Globalleşme sürecinin temel önemde bir paradoksu: Sermaye globalleşir, dünyanın her yerinde serbestçe dolanır ve bir örnek uygulamaları yerleştirirken, emek ve emeğin örgütlenmesinin yerel koşullara tâbi kalması... Theo Nichols ve Nadir Suğur, ülkenin teknolojik olarak en gelişkin ve en büyükleri arasında yer alan yedi firmada/fabrikada yaptıkları araştırma, bu paradoksun Türkiye’deki görünümü hakkında ayrıntılı bir resim çiziyor.

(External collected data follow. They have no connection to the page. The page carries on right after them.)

/-- **At a cusp `c` of a level filling the rational NF-point `y`: `κ(g)|_{D_c} = 0` iff `u(v) = 1`**, `v`
the place named by `y` — unconditionally in `ord_y g`: if the restriction vanishes, it vanishes on `I_c`,
so the Kummer class has degree `0` at `c`, whence `ord_y g = 0` (law (D) + uniqueness of degrees); if
`u(v) = 1` then `ord_v u = 0 = ord_y g` (layer III `ord_nfPlace`); either way the previous reading
applies. [cite: MochizukiAbsTopIII2015, Thm 1.9 (e) p.38] -/
theorem classRes_dcusp_kummer_eq_zero_iff (i : ι) (P : N.toCurveModel.CuspSyncPresentation (S.isOpen i))
    (c : (N.cusps (S.V i)).Cusp) (y : N.Point (S.Zb i)) (hc : N.cuspPt (S.isOpen i) c = some y)
    (hyNF : N.IsNFPoint (S.Zb i) y) (hyr : N.IsRationalPt (S.Zb i) y)
    (hkf : IsKummerFaithful (N.base (S.V i))) (g : N.regularUnits (S.V i)) (u : (N.NFFunctionField Z)ˣ)
    (hrep : letI := N.instGeomField Z;
      N.toGeom (T.hZb i) ((N.fieldRes (S.isOpen i)).symm ((g : (N.FunctionField (S.V i))ˣ) : _)) =
        N.nfToGeom Z (u : N.NFFunctionField Z)) :
    N.classRes (S.isOpen i) ((N.cusps (S.V i)).Dcusp c)
        (N.kummerAddHom (S.isOpen i) (S.isProper i) (Additive.ofMul g)) = 0 ↔
      u ∈ @unitsWithValueOne _ (N.NFFunctionField Z) _ _ (N.nfAlgebra Z)
        (N.nfPlace (T.hZb i) y hyNF hyr) := by
  letI := N.instGeomField Z
  letI := N.nfAlgebra Z
  set ĝ := Units.map (N.fieldRes (S.isOpen i)).symm.toRingHom.toMonoidHom
    (g : (N.FunctionField (S.V i))ˣ) with hĝ
  have hrep' : N.toGeom (T.hZb i) (ĝ : N.FunctionField (S.Zb i)) = N.nfToGeom Z (u : N.NFFunctionField Z) := by
    rw [hĝ, Units.coe_map]; exact hrep
  have hordv := N.ord_nfPlace (T.hZb i) y hyNF hyr ĝ (u : N.NFFunctionField Z) hrep'
  have hdegK := N.hasCuspidalDegree_kummer (S.isProper i) P g c y hc
  constructor
  · intro h0
    -- degree `0` at `c`, hence `ord_y g = 0`
    have hI : N.classRes (S.isOpen i) ((N.cusps (S.V i)).Icusp c)
        (N.kummerAddHom (S.isOpen i) (S.isProper i) (Additive.ofMul g)) = 0 :=
      N.classRes_eq_zero_of_le (S.isOpen i) ((N.cusps (S.V i)).Icusp_le_Dcusp c) _ h0
    have hdeg0 : CurveModel.HasCuspidalDegree P
        (N.kummerAddHom (S.isOpen i) (S.isProper i) (Additive.ofMul g)) c 0 :=
      (CurveModel.hasCuspidalDegree_zero_iff P _ c).2 hI
    have h00 := CurveModel.HasCuspidalDegree.unique' P hdeg0 hdegK
    have hord0 : Multiplicative.toAdd (N.ord y ĝ) = 0 := by
      rcases mul_eq_zero.mp h00.symm with h | h
      · exact absurd h (Units.ne_zero _)
      · exact h
    have hord : N.ord y ĝ = 1 := toAdd_eq_zero.mp hord0
    exact (N.classRes_dcusp_kummer_eq_zero_iff_of_ord (S.isOpen i) (T.hZb i) (S.isProper i) c y hc hyNF
      hyr hkf g u hrep hord).1 h0
  · intro hu
    have hv0 : (N.nfPlace (T.hZb i) y hyNF hyr).ord (u : N.NFFunctionField Z) = 0 :=
      HasValue.ord_eq_zero ((mem_unitsWithValueOne_iff _ u).1 hu) one_ne_zero
    have hord : N.ord y ĝ = 1 := by
      apply toAdd_eq_zero.mp
      rw [← hordv]
      exact hv0
    exact (N.classRes_dcusp_kummer_eq_zero_iff_of_ord (S.isOpen i) (T.hZb i) (S.isProper i) c y hc hyNF
      hyr hkf g u hrep hord).2 hu

/-! ### The value dictionary -/

section Values

variable [IsDirectedOrder ι]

Büyük fabrikalar ve formel üretim örgütlenmesi ‘eskidi’ mi, yoksa hâlâ bir önem ve itibara sahip mi? Firmalar ve yöneticiler modern yönetim tekniklerini nasıl algılıyor ve nasıl uyguluyorlar? İşçiler, bu teknikleri ve genel olarak ‘sanayi kültürü’nü nasıl algılıyor? Toplumsal cinsiyet, etnisite, hemşehrilik, işçi sınıfı kültürü ve bilinci üzerinde nasıl etkilere sahip ve bu etkiler nasıl bir değişim içinde?
Yazarlar bu sorulara cevap ararken, ‘çalışma hayatı’, sanayi, modernleşme ve işçilerle ilgili çalışmalara hâkim olan kalıplaşmış yargıları da sorguluyorlar.